Work order: Beginning with the first line of the data below, set down each line exactly through the line that contains "CASE 0): the".

Stored items from a collection
★ ★ ★ ★ ★

import Literature.MeasureTheory.Hausdorff.SphereCapAsymptotics
import HarnessLib

/-!
# Route `CylinderEntropy`, item `ImmortalAreaToFloor` (stmt-SmoothPoincare4-17197):
# Gaussian mass of caps of `S⁴` — the abstract layer-cake comparison and the cap/disc transfer

Brick (KM, spherical half) of the Allard-free blueprint for the residual `ThinSeq` of the item (evidence
`ANALYSIS-prover-17197-c1.md`, §6, CASE 0): the typed cylinder density integrates the zonal heat kernel of `S⁴`, which
by the tree's PROVED Cheeger–Yau bound dominates a CHORDAL Gaussian `y ↦ e^{-b ‖y - x‖²}` on the cap around the
centre `x`; the mass of that Gaussian on a cap, and on a subset dense in every centred cap, is what CASE 0 needs.
This file PROVES, for Mathlib's un-normalised Hausdorff measure `μH[4]`:

* `lintegral_ge_of_superlevel_balls` — **abstract layer-cake comparison**: two measures `μ, ν` on two spaces,
  two non-negative measurable functions `f, g` and two families of "balls" such that, inside the reference sets
  `B, B'`, the super-level sets `{t < f} ∩ B` and `{t < g} ∩ B'` are balls OF THE SAME RADIUS `ρ(t) ≤ R`, and
  `C · ν(ball' ρ) ≤ μ(ball ρ)` for `ρ ≤ R`; then `C ∫⁻_{B'} g dν ≤ ∫⁻_B f dμ` (`lintegral_eq_lintegral_meas_lt` on
  both sides).  Specialisations: a set dense in every centred ball (`μ = ν⌊G`-type use), and the cap/disc transfer;
* `lt_exp_neg_mul_sq_iff`, `exists_superlevel_cap_and_ball` — the super-level sets of the chordal Gaussian inside
  the cap `S⁴ ∩ B(x,R)`, resp. of the radial Gaussian inside the disc `B⁴(0,R)`, are the cap, resp. disc, of the SAME
  radius `min R √(-log t / b)` (and everything / nothing for `t ≤ 0` / `t ≥ 1`);
* **`mul_lintegral_ball_le_lintegral_cap`** — for `x ∈ S⁴ ⊂ ℝ⁵`, `0 < R`, `R² < 2`, `b > 0`:
  `(1 - R²/4)² ∫⁻_{B⁴(0,R)} e^{-b‖z‖²} dμH[4] ≤ ∫⁻_{S⁴ ∩ B(x,R)} e^{-b‖y-x‖²} dμH[4](y)`
  (pointwise input: the tree's cap/disc comparison `mul_hausdorffMeasure_ball_le_unitSphere_inter_ball`);
* **`mul_lintegral_cap_le_lintegral_inter_cap`** — if `G ⊆ ℝ⁵` has `(1-θ) μH[4](S⁴ ∩ B(x,ρ)) ≤ μH[4](G ∩ S⁴ ∩ B(x,ρ))`
  for all `ρ ∈ (0,R]`, then `(1-θ) ∫⁻_{S⁴ ∩ B(x,R)} e^{-b‖y-x‖²} ≤ ∫⁻_{G ∩ (S⁴ ∩ B(x,R))} e^{-b‖y-x‖²}`.

Everything is proved; no definition, no named fact.

References: layer-cake formula (E. H. Lieb, M. Loss, *Analysis*, Thm. 1.13); H. Federer, *Geometric Measure Theory*
(1969), 3.2.19 (caps of spheres).
-/

noncomputable section

-- the prescribed namespace `Summit.SmoothPoincare4.SmoothPoincare4.…` repeats `SmoothPoincare4`
set_option linter.dupNamespace false

open MeasureTheory Set Filter Real Metric
open scoped ENNReal NNReal Topology BigOperators

namespace Summit.SmoothPoincare4.SmoothPoincare4.Theorems.GaussianMass

/-! ## The abstract layer-cake comparison -/

/-- **Abstract layer-cake comparison.** Let `f ≥ 0` on `(α, μ)` and `g ≥ 0` on `(β, ν)` be measurable, `B ⊆ α`,
`B' ⊆ β`, and `ballα, ballβ : ℝ → Set` families such that for every level `t` ONE radius `ρ ∈ [0, R]` cuts out both
super-level sets, `{t < f} ∩ B = ballα ρ` and `{t < g} ∩ B' = ballβ ρ`, and such that `C · ν (ballβ ρ) ≤ μ (ballα ρ)`
for all `ρ ∈ [0, R]`.  Then `C · ∫⁻_{B'} g dν ≤ ∫⁻_B f dμ`. (Layer cake on both sides, `lintegral_eq_lintegral_meas_lt`,
and the pointwise-in-`t` comparison.) [cite: LiebLoss2001, Thm. 1.13] -/
theorem lintegral_ge_of_superlevel_balls {α β : Type*} [MeasurableSpace α] [MeasurableSpace β]
    {μ : Measure α} {ν : Measure β} {f : α → ℝ} {g : β → ℝ} (hf : Measurable f) (hg : Measurable g)
    (hf0 : ∀ a, 0 ≤ f a) (hg0 : ∀ b, 0 ≤ g b) {B : Set α} {B' : Set β}
    {ballα : ℝ → Set α} {ballβ : ℝ → Set β} {R : ℝ} {C : ℝ≥0∞}
    (hlevel : ∀ t : ℝ, ∃ ρ : ℝ, 0 ≤ ρ ∧ ρ ≤ R ∧ {a | t < f a} ∩ B = ballα ρ ∧ {b | t < g b} ∩ B' = ballβ ρ)
    (hcomp : ∀ ρ : ℝ, 0 ≤ ρ → ρ ≤ R → C * ν (ballβ ρ) ≤ μ (ballα ρ)) :
    C * ∫⁻ b in B', ENNReal.ofReal (g b) ∂ν ≤ ∫⁻ a in B, ENNReal.ofReal (f a) ∂μ := by
  have hflev : ∀ t : ℝ, MeasurableSet {a | t < f a} := fun t => measurableSet_lt measurable_const hf
  have hglev : ∀ t : ℝ, MeasurableSet {b | t < g b} := fun t => measurableSet_lt measurable_const hg
  rw [lintegral_eq_lintegral_meas_lt _ (Eventually.of_forall hf0) hf.aemeasurable,
    lintegral_eq_lintegral_meas_lt _ (Eventually.of_forall hg0) hg.aemeasurable, ← lintegral_const_mul _ ?_]
  swap
  · exact Antitone.measurable (fun s t hst => measure_mono fun b (hb : t < _) => lt_of_le_of_lt hst hb)
  refine lintegral_mono fun t => ?_
  obtain ⟨ρ, hρ0, hρR, hα, hβ⟩ := hlevel t
  rw [Measure.restrict_apply (hflev t), Measure.restrict_apply (hglev t), hα, hβ]
  exact hcomp ρ hρ0 hρR

/-! ## Super-level sets of the chordal / radial Gaussian -/

/-- The level radius of the Gaussian `e^{-b s²}` at height `t`: for `b > 0`, `0 < t < 1` and `s ≥ 0`,
`t < e^{-b s²} ↔ s < √(-log t / b)`. [folklore] -/
theorem lt_exp_neg_mul_sq_iff {b t : ℝ} (hb : 0 < b) (ht : 0 < t) (ht1 : t < 1) {s : ℝ} (hs : 0 ≤ s) :
    t < exp (-b * s ^ 2) ↔ s < √(-log t / b) := by
  have hlogt : 0 < -log t := by rw [neg_pos]; exact log_neg ht ht1
  have hρ0 : 0 ≤ √(-log t / b) := sqrt_nonneg _
  have hρsq : √(-log t / b) ^ 2 = -log t / b := sq_sqrt (div_nonneg hlogt.le hb.le)
  rw [← log_lt_iff_lt_exp ht, ← pow_lt_pow_iff_left₀ hs hρ0 two_ne_zero, hρsq, lt_div_iff₀ hb]
  constructor <;> intro h <;> nlinarith

/-- **Joint level structure of the chordal Gaussian on a cap of `S⁴` and the radial Gaussian on the `4`-disc**: for
every level `t` one radius `ρ ∈ [0, R]` cuts out both super-level sets. [folklore] -/
theorem exists_superlevel_cap_and_ball {b R : ℝ} (hb : 0 < b) (hR : 0 ≤ R) (x : EuclideanSpace ℝ (Fin 5))
    (t : ℝ) :
    ∃ ρ : ℝ, 0 ≤ ρ ∧ ρ ≤ R ∧
      {y : EuclideanSpace ℝ (Fin 5) | t < exp (-b * ‖y - x‖ ^ 2)} ∩ (sphere (0 : EuclideanSpace ℝ (Fin 5)) 1 ∩ ball x R) =
        sphere (0 : EuclideanSpace ℝ (Fin 5)) 1 ∩ ball x ρ ∧
      {z : EuclideanSpace ℝ (Fin 4) | t < exp (-b * ‖z‖ ^ 2)} ∩ ball (0 : EuclideanSpace ℝ (Fin 4)) R =
        ball (0 : EuclideanSpace ℝ (Fin 4)) ρ := by
  rcases le_or_gt t 0 with ht | ht
  · -- everything
    refine ⟨R, hR, le_rfl, ?_, ?_⟩
    · ext y
      simp only [mem_inter_iff, mem_setOf_eq, and_iff_right_iff_imp]
      exact fun _ => lt_of_le_of_lt ht (exp_pos _)
    · ext z
      simp only [mem_inter_iff, mem_setOf_eq, and_iff_right_iff_imp]
      exact fun _ => lt_of_le_of_lt ht (exp_pos _)
  rcases le_or_gt 1 t with ht1 | ht1
  · -- nothing
    have hle : ∀ s : ℝ, exp (-b * s ^ 2) ≤ t := fun s =>
      calc exp (-b * s ^ 2) ≤ exp 0 := exp_le_exp.2 (by nlinarith [sq_nonneg s])
        _ = 1 := exp_zero
        _ ≤ t := ht1
    refine ⟨0, le_rfl, hR, ?_, ?_⟩
    · rw [ball_zero, inter_empty]
      ext y
      simp only [mem_inter_iff, mem_setOf_eq, mem_empty_iff_false, iff_false, not_and]
      exact fun h => absurd h (not_lt.2 (hle _))
    · rw [ball_zero]
      ext z
      simp only [mem_inter_iff, mem_setOf_eq, mem_empty_iff_false, iff_false, not_and]
      exact fun h => absurd h (not_lt.2 (hle _))
  -- `0 < t < 1`
  set ρ : ℝ := √(-log t / b) with hρ
  have hρ0 : 0 ≤ ρ := sqrt_nonneg _
  refine ⟨min R ρ, le_min hR hρ0, min_le_left _ _, ?_, ?_⟩
  · ext y
    simp only [mem_inter_iff, mem_setOf_eq, mem_ball, dist_eq_norm, lt_min_iff,
      lt_exp_neg_mul_sq_iff hb ht ht1 (norm_nonneg (y - x))]
    tauto
  · ext z
    simp only [mem_inter_iff, mem_setOf_eq, mem_ball, dist_zero_right, lt_min_iff,
      lt_exp_neg_mul_sq_iff hb ht ht1 (norm_nonneg z)]
    tauto

/-! ## The cap/disc transfer and dense subsets of caps -/

/-- **Gaussian mass of a cap of `S⁴` against the flat `4`-disc.** For `x ∈ S⁴ ⊂ ℝ⁵`, `0 < R`, `R² < 2` and `b > 0`:
`(1 - R²/4)² ∫⁻_{B⁴(0,R)} e^{-b‖z‖²} dμH[4] ≤ ∫⁻_{S⁴ ∩ B(x,R)} e^{-b‖y - x‖²} dμH[4](y)` — the abstract layer-cake
comparison with the tree's cap/disc comparison `mul_hausdorffMeasure_ball_le_unitSphere_inter_ball` at every radius
`ρ ≤ R` (and `(1-ρ²/4)² ≥ (1-R²/4)²`). [cite: Federer1969, 3.2.19] -/
theorem mul_lintegral_ball_le_lintegral_cap {x : EuclideanSpace ℝ (Fin 5)} (hx : ‖x‖ = 1) {R b : ℝ} (hR : 0 < R)
    (hR2 : R ^ 2 < 2) (hb : 0 < b) :
    ENNReal.ofReal ((1 - R ^ 2 / 4) ^ 2) *
        ∫⁻ z in ball (0 : EuclideanSpace ℝ (Fin 4)) R, ENNReal.ofReal (exp (-b * ‖z‖ ^ 2)) ∂μH[4] ≤
      ∫⁻ y in sphere (0 : EuclideanSpace ℝ (Fin 5)) 1 ∩ ball x R, ENNReal.ofReal (exp (-b * ‖y - x‖ ^ 2)) ∂μH[4] := by
  have hf : Measurable fun y : EuclideanSpace ℝ (Fin 5) => exp (-b * ‖y - x‖ ^ 2) :=
    (continuous_exp.comp (continuous_const.mul ((continuous_id.sub continuous_const).norm.pow 2))).measurable
  have hg : Measurable fun z : EuclideanSpace ℝ (Fin 4) => exp (-b * ‖z‖ ^ 2) :=
    (continuous_exp.comp (continuous_const.mul (continuous_norm.pow 2))).measurable
  refine lintegral_ge_of_superlevel_balls (μ := μH[4]) (ν := μH[4]) hf hg (fun _ => (exp_pos _).le)
    (fun _ => (exp_pos _).le) (ballα := fun ρ => sphere (0 : EuclideanSpace ℝ (Fin 5)) 1 ∩ ball x ρ)
    (ballβ := fun ρ => ball (0 : EuclideanSpace ℝ (Fin 4)) ρ)
    (fun t => exists_superlevel_cap_and_ball hb hR.le x t) fun ρ hρ0 hρR => ?_
  rcases eq_or_lt_of_le hρ0 with h0 | hρ
  · simp [← h0]
  have hρ2 : ρ ^ 2 < 2 := lt_of_le_of_lt (by nlinarith) hR2
  have hE : Module.finrank ℝ (EuclideanSpace ℝ (Fin 5)) = 4 + 1 := finrank_euclideanSpace_fin
  have hcap : ENNReal.ofReal (√(1 - ρ ^ 2 / 4) ^ 4) * μH[4] (ball (0 : EuclideanSpace ℝ (Fin 4)) ρ) ≤
      μH[4] (sphere (0 : EuclideanSpace ℝ (Fin 5)) 1 ∩ ball x ρ) := by
    simpa using Literature.MeasureTheory.Hausdorff.mul_hausdorffMeasure_ball_le_unitSphere_inter_ball hE
      (by norm_num) hx hρ hρ2
  refine le_trans ?_ hcap
  gcongr
  -- `(1 - R²/4)² ≤ (√(1 - ρ²/4))⁴ = (1 - ρ²/4)²`
  have h1 : 0 ≤ 1 - ρ ^ 2 / 4 := by nlinarith
  have h2 : √(1 - ρ ^ 2 / 4) ^ 4 = (1 - ρ ^ 2 / 4) ^ 2 := by
    rw [show (4 : ℕ) = 2 * 2 from rfl, pow_mul, sq_sqrt h1]
  rw [h2]
  have h3 : 1 - R ^ 2 / 4 ≤ 1 - ρ ^ 2 / 4 := by nlinarith
  have h4 : 0 ≤ 1 - R ^ 2 / 4 := by nlinarith
  exact pow_le_pow_left₀ h4 h3 2

/-- **A subset dense in every centred cap carries its share of the Gaussian mass.** If `G ⊆ ℝ⁵` satisfies
`(1-θ) μH[4](S⁴ ∩ B(x,ρ)) ≤ μH[4](G ∩ (S⁴ ∩ B(x,ρ)))` for every `ρ ∈ (0, R]`, then
`(1-θ) ∫⁻_{S⁴ ∩ B(x,R)} e^{-b‖y-x‖²} dμH[4] ≤ ∫⁻_{G ∩ (S⁴ ∩ B(x,R))} e^{-b‖y-x‖²} dμH[4]` (`b > 0`, `R > 0`; no
measurability of `G` is needed). [cite: LiebLoss2001, Thm. 1.13] -/
theorem mul_lintegral_cap_le_lintegral_inter_cap {x : EuclideanSpace ℝ (Fin 5)} {R b θ : ℝ} (hR : 0 < R)
    (hb : 0 < b) {G : Set (EuclideanSpace ℝ (Fin 5))}
    (hdense : ∀ ρ : ℝ, 0 < ρ → ρ ≤ R →
      ENNReal.ofReal (1 - θ) * μH[4] (sphere (0 : EuclideanSpace ℝ (Fin 5)) 1 ∩ ball x ρ) ≤
        μH[4] (G ∩ (sphere (0 : EuclideanSpace ℝ (Fin 5)) 1 ∩ ball x ρ))) :
    ENNReal.ofReal (1 - θ) *
        ∫⁻ y in sphere (0 : EuclideanSpace ℝ (Fin 5)) 1 ∩ ball x R, ENNReal.ofReal (exp (-b * ‖y - x‖ ^ 2)) ∂μH[4] ≤
      ∫⁻ y in G ∩ (sphere (0 : EuclideanSpace ℝ (Fin 5)) 1 ∩ ball x R),
        ENNReal.ofReal (exp (-b * ‖y - x‖ ^ 2)) ∂μH[4] := by
  have hf : Measurable fun y : EuclideanSpace ℝ (Fin 5) => exp (-b * ‖y - x‖ ^ 2) :=
    (continuous_exp.comp (continuous_const.mul ((continuous_id.sub continuous_const).norm.pow 2))).measurable
  refine lintegral_ge_of_superlevel_balls (μ := μH[4]) (ν := μH[4]) hf hf (fun _ => (exp_pos _).le)
    (fun _ => (exp_pos _).le)
    (ballα := fun ρ => G ∩ (sphere (0 : EuclideanSpace ℝ (Fin 5)) 1 ∩ ball x ρ))
    (ballβ := fun ρ => sphere (0 : EuclideanSpace ℝ (Fin 5)) 1 ∩ ball x ρ) (R := R)
    (fun t => ?_) fun ρ hρ0 hρR => ?_
  · obtain ⟨ρ, hρ0, hρR, hcap, -⟩ := exists_superlevel_cap_and_ball hb hR.le x t
    refine ⟨ρ, hρ0, hρR, ?_, hcap⟩
    rw [inter_left_comm, hcap]
  · rcases eq_or_lt_of_le hρ0 with h0 | hρ
    · simp [← h0]
    · exact hdense ρ hρ hρR

end Summit.SmoothPoincare4.SmoothPoincare4.Theorems.GaussianMass

end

★ ★ ★ ★ ★

Answer to this problem:
import Literature.MeasureTheory.Hausdorff.SphereCapAsymptotics
import HarnessLib

/-!
# Route `CylinderEntropy`, item `ImmortalAreaToFloor` (stmt-SmoothPoincare4-17197):
# Gaussian mass of caps of `S⁴` — the abstract layer-cake comparison and the cap/disc transfer

Brick (KM, spherical half) of the Allard-free blueprint for the residual `ThinSeq` of the item (evidence
`ANALYSIS-prover-17197-c1.md`, §6, CASE 0): the typed cylinder density integrates the zonal heat kernel of `S⁴`, which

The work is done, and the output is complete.